It is known that semantic consequence is a binary relation over a set of well formed formulas Form(V) (where V is a set of propositional variables). Writing A⊨B means that B is a semantic consequence of A, i.e. every interpretation f for which A is true (f(A)=1) is an interpretation for which B is true (if f(A)=1 then f(B)=1). This binary relation ⊨ is clearly not a partial order in Form(V) as it can be easily shown that it is not antisymmetric. It is however a partial order in Form(V)/≡ where ≡ means “semantic equivalence” (an equivalence relation).
Is the POSET (Form(V)/≡, ⊨) a lattice?
You probably mean that $\models$ is not antisymmetric, because it is definitely transitive. Indeed, without taking the quotient we can have different formulas $A$ and $B$ that are equivalent (so $A \models B$ and $B \models A$).
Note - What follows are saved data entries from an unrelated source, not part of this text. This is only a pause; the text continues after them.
import Summits.BirchSwinnertonDyer.BirchSwinnertonDyer.Theorems.GenusKolyvaginAtTwoPowDvdShaCardAtTwoPosTBottomRungParityTransposition
import Summits.BirchSwinnertonDyer.BirchSwinnertonDyer.Theorems.GenusKolyvaginAtTwoPowDvdShaCardAtTwoRTBottomRungSocket
import HarnessLib

/-!
# Route `GenusKolyvaginAtTwo`, crux L⁺_T `PowDvdShaCardAtTwoPosT` (stmt-BirchSwinnertonDyer-23379), road «E4⁺», socket hbot⁺ (LEAD R10″) —
# LAYER 10: THE SOCKET `hbot` OF THE KS⁺ ASSEMBLY AT TRANSPOSITION-DEEP PRIMES, margin class `G q := L + k ≤ idx q ∧ TRANSP q`, modulo Q2 and the
# regular (V44)-socket `hTr⁺` (gk2-p2 g22's contract 02:40Z: VERBATIM the `hbot` binder of `kolyvaginSuppliesAtTwo_of_deepSwap_pred`)

Seat `bsd-line-gk2-p4` g24 (WIDTH-5 attach, cell `bsd-f1-sign2`), `--supports stmt-BirchSwinnertonDyer-23379 --as helper`.
THEOREMS ONLY (no definition, no named fact, no `sorry`).  BSD is NOT proved by any of this; L⁺_T / Q4_T are NOT claimed; nothing is closed.

WHAT.  gk2-p5 g24 / LEAD's `…RTBottomRungSocket` VERBATIM except `Δ < 0` deleted, every Gross condition replaced by the transposition clause
`TRANSP q := ∃ v 𝔓 h, q ∈ v ∧ 𝔓 ∈ v.primesAbove ∧ IsArithFrobAt h 𝔓 ∧ ∃ u : geomTorsion W 2, h • u ≠ u`, the (V44)-socket in its regular form:
* `exists_deep_primitive_of_gross_witness_pow_frobEq_transposition` (minima-socket currency, transposition clause kept on the output primes);
* **`hbot_socket_margin_transposition`** — for every prime predicate `G` implied by `Zhang q ∧ L + k ≤ idx q ∧ TRANSP q` (so `G q := L + k ≤ idx q ∧ TRANSP q`,
  the class of gk2-p2 g22's integrator⁺): `∃ n d, Squarefree n ∧ (∀ q ∈ n.primeFactors, (Zhang q ∧ L ≤ idx q) ∧ G q) ∧ addOrderOf c_L(d) = 2^L`, modulo Q2,
  (NPh^{2N}_{L+k}) and `hTr⁺` at level `L + k`;
* **`hbot_socket_margin_onHabitat_transposition`** — on the cut habitat («∃ odd multiplicative `v ∣ N`», the two non-squares of L⁺_T′'s frame) (NPh) is
  DISCHARGED (gk2-p3 `nonPhantomAtTwo_of_hasMultiplicativeReductionAt`), witness in the divisibility currency `P(n₀) ∉ 2E(K[n₀])` at transposition-deep
  primes of index `≥ 2` — displayed residuals: Q2 and `hTr⁺` (layer 11).

HONEST FRAMING.  Ports; closes nothing; BSD is not proved.

References: [McCallumLMS1991] §5 Prop. 5.2 and its proof (p. 285); [Kolyvagin1991MathAnn] Thm. 2.2; [GrossLMS1991] §3 (3.1)–(3.3).
-/

set_option autoImplicit false
-- the Theorems namespace of this sub repeats the summit name by design (D-0017 nested layout)
set_option linter.dupNamespace false

noncomputable section

open scoped Classical

open Field NumberField IsDedekindDomain Function WeierstrassCurve
open Literature.NumberTheory.EllipticCurves
open Literature.NumberTheory.GaloisRepresentations
open Literature.NumberTheory.GaloisCohomology
open Summit.BirchSwinnertonDyer.BirchSwinnertonDyer.Theses.GenusKolyvaginAtTwo (KolyvaginRelationAtTwo)

namespace Summit.BirchSwinnertonDyer.BirchSwinnertonDyer.Theorems.GenusExact.RelaxedCount

variable (W : WeierstrassCurve ℚ) [W.IsElliptic] [W.IsGloballyMinimal] [NeZero (W.conductorNorm ℤ)]
  {K : Type} [Field K] [NumberField K]

/-- **THE BOTTOM RUNG in the minima-socket currency WITH the deep Frobenius condition kept**: as LEAD's
`exists_deep_primitive_of_gross_witness_pow` (either witness parity), the output primes certified `Zhang–Kolyvagin ∧ L ≤ index ∧
FrobEqFrobInfty W K (2^L)` (the closure `exists_deep_primitive_of_gross_witness'` proves all three; `_pow` forgot the third).
[cite: McCallumLMS1991, §5 proof of Prop. 5.2, p. 285] [cite: Kolyvagin1991MathAnn, Thm. 2.2] -/
theorem exists_deep_primitive_of_gross_witness_pow_frobEq_transposition (hQ2 : KolyvaginRelationAtTwo) (hcm : ¬ W.HasCM)
    (hT : Odd W.tamagawaProduct) (hρ : ∀ m : ℕ, W.HasSurjectiveModNGaloisRep (2 ^ m : ℕ))
    (hK : IsImaginaryQuadratic K) (hodd : Odd (NumberField.discr K)) (h3 : NumberField.discr K ≠ -3)
    (hHe : SatisfiesHeegnerHypothesis (W.conductorNorm ℤ) K)
    (Dt : ModularForms.ModularParametrizationData W (W.conductorNorm ℤ)) (β : ℤ) (ι : K →+* ℂ) {L : ℕ} (hL2 : 2 ≤ L)
    (hNPh : ∀ z : galH1Torsion (W.baseChange K) ((2 ^ L : ℕ) : ℤ),
      (∀ ρ' ∈ torsionFixing (W.baseChange K) ((2 ^ L : ℕ) : ℤ), h1Eval (W.baseChange K) ((2 ^ L : ℕ) : ℤ) z ρ' = 0) →
      (∀ w : HeightOneSpectrum (𝓞 K), ((2 * W.conductorNorm ℤ : ℕ) : 𝓞 K) ∈ w.asIdeal →
        z ∈ selmerLocalKer (W.baseChange K) (w.adicCompletion K) ((2 ^ L : ℕ) : ℤ)) → z = 0)
    (hTr : ∀ (n' : ℕ) (d' : KolyvaginHeegnerData Dt β ι n') (Z : galoisCohomology (W.torsionGaloisModule ((2 ^ 2 : ℕ) : ℤ)) 1),
      Squarefree n' →
      (∀ q ∈ n'.primeFactors, Zhang2014.IsKolyvaginPrime (W.conductorNorm ℤ) W K 2 q ∧ 2 ≤ Zhang2014.kolyvaginIndex W 2 q ∧
        (∃ (v : HeightOneSpectrum (𝓞 ℚ)) (𝔓 : Ideal (absIntegers (𝓞 ℚ) ℚ)) (h : absoluteGaloisGroup ℚ),
          (q : 𝓞 ℚ) ∈ v.asIdeal ∧ 𝔓 ∈ v.primesAbove ∧ IsArithFrobAt (𝓞 ℚ) h 𝔓 ∧ ∃ u : geomTorsion W 2, h • u ≠ u)) →
      resTorsion W K ((2 ^ 2 : ℕ) : ℤ) Z = d'.kolyvaginClass Nat.prime_two 2 →
      ∀ (v : HeightOneSpectrum (𝓞 ℚ)) (ℓ : ℕ), ℓ ∈ n'.primeFactors → (ℓ : 𝓞 ℚ) ∈ v.asIdeal →
        L ≤ Zhang2014.kolyvaginIndex W 2 ℓ →
        ∀ 𝔓 ∈ v.primesAbove, ∀ F : absoluteGaloisGroup ℚ, IsArithFrobAt (𝓞 ℚ) F 𝔓 →
          ∃ P₁ : geomTorsion W ((2 ^ 2 : ℕ) : ℤ), h1Eval W _ ((2 : ℕ) • Z) F = F • P₁ - P₁)
    {n₀ : ℕ} (hn₀ : Squarefree n₀)
    (hn₀K : ∀ q ∈ n₀.primeFactors, Zhang2014.IsKolyvaginPrime (W.conductorNorm ℤ) W K 2 q ∧ 2 ≤ Zhang2014.kolyvaginIndex W 2 q ∧
      (∃ (v : HeightOneSpectrum (𝓞 ℚ)) (𝔓 : Ideal (absIntegers (𝓞 ℚ) ℚ)) (h : absoluteGaloisGroup ℚ),
        (q : 𝓞 ℚ) ∈ v.asIdeal ∧ 𝔓 ∈ v.primesAbove ∧ IsArithFrobAt (𝓞 ℚ) h 𝔓 ∧ ∃ u : geomTorsion W 2, h • u ≠ u))
    (e₀ : KolyvaginHeegnerData Dt β ι n₀) (he₀ : addOrderOf (e₀.kolyvaginClass Nat.prime_two 2) = 2 ^ 2) :
    ∃ (n : ℕ) (e : KolyvaginHeegnerData Dt β ι n), Squarefree n ∧
      (n.primeFactors.card = n₀.primeFactors.card ∨ n.primeFactors.card = n₀.primeFactors.card + 1) ∧
      (∀ q ∈ n.primeFactors, Zhang2014.IsKolyvaginPrime (W.conductorNorm ℤ) W K 2 q ∧ L ≤ Zhang2014.kolyvaginIndex W 2 q ∧
        (∃ (v : HeightOneSpectrum (𝓞 ℚ)) (𝔓 : Ideal (absIntegers (𝓞 ℚ) ℚ)) (h : absoluteGaloisGroup ℚ),
          (q : 𝓞 ℚ) ∈ v.asIdeal ∧ 𝔓 ∈ v.primesAbove ∧ IsArithFrobAt (𝓞 ℚ) h 𝔓 ∧ ∃ u : geomTorsion W 2, h • u ≠ u)) ∧
      addOrderOf (e.kolyvaginClass Nat.prime_two L) = 2 ^ L := by
  have hρ2 : W.HasSurjectiveModNGaloisRep 2 := by simpa using hρ 1
  obtain ⟨n, e, hn, hcard, hK', he⟩ := exists_deep_primitive_of_gross_witness_transposition' W hQ2 hcm hT hρ hK hodd h3 hHe Dt β ι hL2 hNPh hTr hn₀
    hn₀K e₀ he₀
  have hK'' : ∀ q ∈ n.primeFactors, Zhang2014.IsKolyvaginPrime (W.conductorNorm ℤ) W K 2 q ∧ L ≤ Zhang2014.kolyvaginIndex W 2 q :=
    fun q hq ↦ ⟨(hK' q hq).1, (hK' q hq).2.1⟩
  exact ⟨n, e, hn, hcard, hK', addOrderOf_kolyvaginClass_two_pow_eq_of_four W hK hodd h3 hHe hρ2 Dt β ι hL2 hn hK'' e he⟩

/-- **THE SOCKET `hbot` OF THE KS ASSEMBLY, margin-`k` class.**  On L's frame with Q2, for every prime predicate `G` implied by
`Zhang–Kolyvagin q ∧ L + k ≤ index q ∧ FrobEqFrobInfty W K (2^(L+k)) q` (the binder `hG` of `PlusDescent.kolyvaginSuppliesAtTwo_of_deepSwap`),
from a level-4 Gross witness (`n₀` square-free of Zhang–Kolyvagin primes of index `≥ 2` with `FrobEqFrobInfty W K 4`, a datum with
`addOrderOf c₂(e₀) = 4`), modulo (NPh^{2N}) and the (V44)-socket `hTr` at level `L + k`:  VERBATIM
`∃ n d, Squarefree n ∧ (∀ q ∈ n.primeFactors, (ZK q ∧ L ≤ index q) ∧ G q) ∧ addOrderOf c_L(d) = 2^L`.
[cite: McCallumLMS1991, §5 proof of Prop. 5.2, p. 285] [cite: Kolyvagin1991MathAnn, Thm. 2.2] -/
theorem hbot_socket_margin_transposition (hQ2 : KolyvaginRelationAtTwo) (hcm : ¬ W.HasCM)
    (hT : Odd W.tamagawaProduct) (hρ : ∀ m : ℕ, W.HasSurjectiveModNGaloisRep (2 ^ m : ℕ))
    (hK : IsImaginaryQuadratic K) (hodd : Odd (NumberField.discr K)) (h3 : NumberField.discr K ≠ -3)
    (hHe : SatisfiesHeegnerHypothesis (W.conductorNorm ℤ) K)
    (Dt : ModularForms.ModularParametrizationData W (W.conductorNorm ℤ)) (β : ℤ) (ι : K →+* ℂ) {L : ℕ} (hL2 : 2 ≤ L) (k : ℕ)
    (hNPh : ∀ z : galH1Torsion (W.baseChange K) ((2 ^ (L + k) : ℕ) : ℤ),
      (∀ ρ' ∈ torsionFixing (W.baseChange K) ((2 ^ (L + k) : ℕ) : ℤ), h1Eval (W.baseChange K) ((2 ^ (L + k) : ℕ) : ℤ) z ρ' = 0) →
      (∀ w : HeightOneSpectrum (𝓞 K), ((2 * W.conductorNorm ℤ : ℕ) : 𝓞 K) ∈ w.asIdeal →
        z ∈ selmerLocalKer (W.baseChange K) (w.adicCompletion K) ((2 ^ (L + k) : ℕ) : ℤ)) → z = 0)
    (hTr : ∀ (n' : ℕ) (d' : KolyvaginHeegnerData Dt β ι n') (Z : galoisCohomology (W.torsionGaloisModule ((2 ^ 2 : ℕ) : ℤ)) 1),
      Squarefree n' →
      (∀ q ∈ n'.primeFactors, Zhang2014.IsKolyvaginPrime (W.conductorNorm ℤ) W K 2 q ∧ 2 ≤ Zhang2014.kolyvaginIndex W 2 q ∧
        (∃ (v : HeightOneSpectrum (𝓞 ℚ)) (𝔓 : Ideal (absIntegers (𝓞 ℚ) ℚ)) (h : absoluteGaloisGroup ℚ),
          (q : 𝓞 ℚ) ∈ v.asIdeal ∧ 𝔓 ∈ v.primesAbove ∧ IsArithFrobAt (𝓞 ℚ) h 𝔓 ∧ ∃ u : geomTorsion W 2, h • u ≠ u)) →
      resTorsion W K ((2 ^ 2 : ℕ) : ℤ) Z = d'.kolyvaginClass Nat.prime_two 2 →
      ∀ (v : HeightOneSpectrum (𝓞 ℚ)) (ℓ : ℕ), ℓ ∈ n'.primeFactors → (ℓ : 𝓞 ℚ) ∈ v.asIdeal →
        L + k ≤ Zhang2014.kolyvaginIndex W 2 ℓ →
        ∀ 𝔓 ∈ v.primesAbove, ∀ F : absoluteGaloisGroup ℚ, IsArithFrobAt (𝓞 ℚ) F 𝔓 →
          ∃ P₁ : geomTorsion W ((2 ^ 2 : ℕ) : ℤ), h1Eval W _ ((2 : ℕ) • Z) F = F • P₁ - P₁)
    (G : ℕ → Prop)
    (hG : ∀ q : ℕ, Zhang2014.IsKolyvaginPrime (W.conductorNorm ℤ) W K 2 q → L + k ≤ Zhang2014.kolyvaginIndex W 2 q →
      (∃ (v : HeightOneSpectrum (𝓞 ℚ)) (𝔓 : Ideal (absIntegers (𝓞 ℚ) ℚ)) (h : absoluteGaloisGroup ℚ),
        (q : 𝓞 ℚ) ∈ v.asIdeal ∧ 𝔓 ∈ v.primesAbove ∧ IsArithFrobAt (𝓞 ℚ) h 𝔓 ∧ ∃ u : geomTorsion W 2, h • u ≠ u) → G q)
    {n₀ : ℕ} (hn₀ : Squarefree n₀)
    (hn₀K : ∀ q ∈ n₀.primeFactors, Zhang2014.IsKolyvaginPrime (W.conductorNorm ℤ) W K 2 q ∧ 2 ≤ Zhang2014.kolyvaginIndex W 2 q ∧
      (∃ (v : HeightOneSpectrum (𝓞 ℚ)) (𝔓 : Ideal (absIntegers (𝓞 ℚ) ℚ)) (h : absoluteGaloisGroup ℚ),
        (q : 𝓞 ℚ) ∈ v.asIdeal ∧ 𝔓 ∈ v.primesAbove ∧ IsArithFrobAt (𝓞 ℚ) h 𝔓 ∧ ∃ u : geomTorsion W 2, h • u ≠ u))
    (e₀ : KolyvaginHeegnerData Dt β ι n₀) (he₀ : addOrderOf (e₀.kolyvaginClass Nat.prime_two 2) = 2 ^ 2) :
    ∃ (n : ℕ) (d : KolyvaginHeegnerData Dt β ι n), Squarefree n ∧
      (∀ q ∈ n.primeFactors, (Zhang2014.IsKolyvaginPrime (W.conductorNorm ℤ) W K 2 q ∧ L ≤ Zhang2014.kolyvaginIndex W 2 q) ∧ G q) ∧
      addOrderOf (d.kolyvaginClass Nat.prime_two L) = 2 ^ L := by
  have hρ2 : W.HasSurjectiveModNGaloisRep 2 := by simpa using hρ 1
  have hL2' : 2 ≤ L + k := by omega
  obtain ⟨n, e, hn, -, hK', he⟩ := exists_deep_primitive_of_gross_witness_transposition' W hQ2 hcm hT hρ hK hodd h3 hHe Dt β ι hL2' hNPh hTr hn₀
    hn₀K e₀ he₀
  have hK'' : ∀ q ∈ n.primeFactors, Zhang2014.IsKolyvaginPrime (W.conductorNorm ℤ) W K 2 q ∧ L ≤ Zhang2014.kolyvaginIndex W 2 q :=
    fun q hq ↦ ⟨(hK' q hq).1, le_trans (Nat.le_add_right L k) (hK' q hq).2.1⟩
  exact ⟨n, e, hn, fun q hq ↦ ⟨hK'' q hq, hG q (hK' q hq).1 (hK' q hq).2.1 (hK' q hq).2.2⟩,
    addOrderOf_kolyvaginClass_two_pow_eq_of_four W hK hodd h3 hHe hρ2 Dt β ι hL2 hn hK'' e he⟩

/-- **THE SOCKET `hbot`, margin-`k` class, ON THE CUT HABITAT** («∃ odd place `v ∣ N` of multiplicative reduction», director (D-NPh)): as
`hbot_socket_margin`, with (NPh) DISCHARGED by gk2-p3's `nonPhantomAtTwo_of_hasMultiplicativeReductionAt`, the witness in Kolyvagin's divisibility
currency `P(n₀) ∉ 2E(K[n₀])`, and LEVEL-2 Gross primes of index `≥ 2` (the level-4 condition follows on `Δ < 0` with the 2-adic tower onto,
gk2-p5 g22).  Displayed residuals: the (V44)-socket `hTr` at level `L + k` and Q2.
[cite: McCallumLMS1991, §5 Prop. 5.2 and its proof, p. 285] [cite: GrossLMS1991, §3 (3.3)] -/
theorem hbot_socket_margin_onHabitat_transposition (hQ2 : KolyvaginRelationAtTwo) (hcm : ¬ W.HasCM)
    (hT : Odd W.tamagawaProduct) (hρ : ∀ m : ℕ, W.HasSurjectiveModNGaloisRep (2 ^ m : ℕ))
    (hK : IsImaginaryQuadratic K) (hodd : Odd (NumberField.discr K)) (h3 : NumberField.discr K ≠ -3)
    (hHe : SatisfiesHeegnerHypothesis (W.conductorNorm ℤ) K) (hns : ¬ IsSquare ((NumberField.discr K : ℚ) * -|W.Δ|))
    (hns₂ : ¬ IsSquare ((NumberField.discr K : ℚ) * (-(2 * |W.Δ|))))
    {v : HeightOneSpectrum (𝓞 ℚ)} (h2v : ((2 : ℕ) : 𝓞 ℚ) ∉ v.asIdeal) (hNv : ((W.conductorNorm ℤ : ℕ) : 𝓞 ℚ) ∈ v.asIdeal)
    (hmult : W.HasMultiplicativeReductionAt v)
    (Dt : ModularForms.ModularParametrizationData W (W.conductorNorm ℤ)) (β : ℤ) (ι : K →+* ℂ) {L : ℕ} (hL2 : 2 ≤ L) (k : ℕ)
    (hTr : ∀ (n' : ℕ) (d' : KolyvaginHeegnerData Dt β ι n') (Z : galoisCohomology (W.torsionGaloisModule ((2 ^ 2 : ℕ) : ℤ)) 1),
      Squarefree n' →
      (∀ q ∈ n'.primeFactors, Zhang2014.IsKolyvaginPrime (W.conductorNorm ℤ) W K 2 q ∧ 2 ≤ Zhang2014.kolyvaginIndex W 2 q ∧
        (∃ (v : HeightOneSpectrum (𝓞 ℚ)) (𝔓 : Ideal (absIntegers (𝓞 ℚ) ℚ)) (h : absoluteGaloisGroup ℚ),
          (q : 𝓞 ℚ) ∈ v.asIdeal ∧ 𝔓 ∈ v.primesAbove ∧ IsArithFrobAt (𝓞 ℚ) h 𝔓 ∧ ∃ u : geomTorsion W 2, h • u ≠ u)) →
      resTorsion W K ((2 ^ 2 : ℕ) : ℤ) Z = d'.kolyvaginClass Nat.prime_two 2 →
      ∀ (v : HeightOneSpectrum (𝓞 ℚ)) (ℓ : ℕ), ℓ ∈ n'.primeFactors → (ℓ : 𝓞 ℚ) ∈ v.asIdeal →
        L + k ≤ Zhang2014.kolyvaginIndex W 2 ℓ →
        ∀ 𝔓 ∈ v.primesAbove, ∀ F : absoluteGaloisGroup ℚ, IsArithFrobAt (𝓞 ℚ) F 𝔓 →
          ∃ P₁ : geomTorsion W ((2 ^ 2 : ℕ) : ℤ), h1Eval W _ ((2 : ℕ) • Z) F = F • P₁ - P₁)
    (G : ℕ → Prop)
    (hG : ∀ q : ℕ, Zhang2014.IsKolyvaginPrime (W.conductorNorm ℤ) W K 2 q → L + k ≤ Zhang2014.kolyvaginIndex W 2 q →
      (∃ (v : HeightOneSpectrum (𝓞 ℚ)) (𝔓 : Ideal (absIntegers (𝓞 ℚ) ℚ)) (h : absoluteGaloisGroup ℚ),
        (q : 𝓞 ℚ) ∈ v.asIdeal ∧ 𝔓 ∈ v.primesAbove ∧ IsArithFrobAt (𝓞 ℚ) h 𝔓 ∧ ∃ u : geomTorsion W 2, h • u ≠ u) → G q)
    {n₀ : ℕ} (hn₀ : Squarefree n₀)
    (hn₀K : ∀ q ∈ n₀.primeFactors, Zhang2014.IsKolyvaginPrime (W.conductorNorm ℤ) W K 2 q ∧ 2 ≤ Zhang2014.kolyvaginIndex W 2 q ∧
      (∃ (v : HeightOneSpectrum (𝓞 ℚ)) (𝔓 : Ideal (absIntegers (𝓞 ℚ) ℚ)) (h : absoluteGaloisGroup ℚ),
        (q : 𝓞 ℚ) ∈ v.asIdeal ∧ 𝔓 ∈ v.primesAbove ∧ IsArithFrobAt (𝓞 ℚ) h 𝔓 ∧ ∃ u : geomTorsion W 2, h • u ≠ u))
    (e₀ : KolyvaginHeegnerData Dt β ι n₀)
    (he₀ : ¬ ∃ Q : (W.baseChange (ringClassField K ι n₀)).toAffine.Point, (2 : ℤ) • Q = e₀.derivedPoint) :
    ∃ (n : ℕ) (d : KolyvaginHeegnerData Dt β ι n), Squarefree n ∧
      (∀ q ∈ n.primeFactors, (Zhang2014.IsKolyvaginPrime (W.conductorNorm ℤ) W K 2 q ∧ L ≤ Zhang2014.kolyvaginIndex W 2 q) ∧ G q) ∧
      addOrderOf (d.kolyvaginClass Nat.prime_two L) = 2 ^ L := by
  have hρ' : ∀ n : ℕ, 0 < n → W.HasSurjectiveModNGaloisRep ((2 : ℤ) ^ n) := fun n _ ↦ by exact_mod_cast hρ n
  have hρ2 : W.HasSurjectiveModNGaloisRep 2 := by simpa using hρ 1
  have hNPh := NonPhantomPow.nonPhantomAtTwo_of_hasMultiplicativeReductionAt W hT hρ' hK hodd hns hns₂
    (NeZero.ne (W.conductorNorm ℤ)) hHe h2v hNv hmult (L + k) (by omega)
  have he₀' : addOrderOf (e₀.kolyvaginClass Nat.prime_two 2) = 2 ^ 2 :=
    addOrderOf_kolyvaginClass_two_eq_pow_of_not_two_dvd_single W hK hodd h3 hHe hρ2 Dt β ι (M := 2) (by norm_num) hn₀
      (fun q hq ↦ ⟨(hn₀K q hq).1, (hn₀K q hq).2.1⟩) e₀ he₀
  exact hbot_socket_margin_transposition W hQ2 hcm hT hρ hK hodd h3 hHe Dt β ι hL2 k hNPh hTr G hG hn₀ hn₀K e₀ he₀'

end Summit.BirchSwinnertonDyer.BirchSwinnertonDyer.Theorems.GenusExact.RelaxedCount

end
Other than that, transitivity and reflexivity are clear. So $\models$ defines a preorder on the set of formulas, and so we get a partial order on the set of equivalence classes under the relation of "semantic equivalence" as you call it.
This partial order actually has quite a nice structure, namely that of a Boolean algebra (assuming your logic is Boolean), and what you are essentially describing is the Lindenbaum-Tarksi algebra. Note that the Lindenbaum-Tarski algebra is usually formulated in provability, but this will coincide with semantics because of the soundness and completeness theorems.
Edit: I just noticed you were talking about propositional logic. The Lindenbaum-Tarski algebra is actually formulated for full first-order logic. So you get the propositional case as a special case.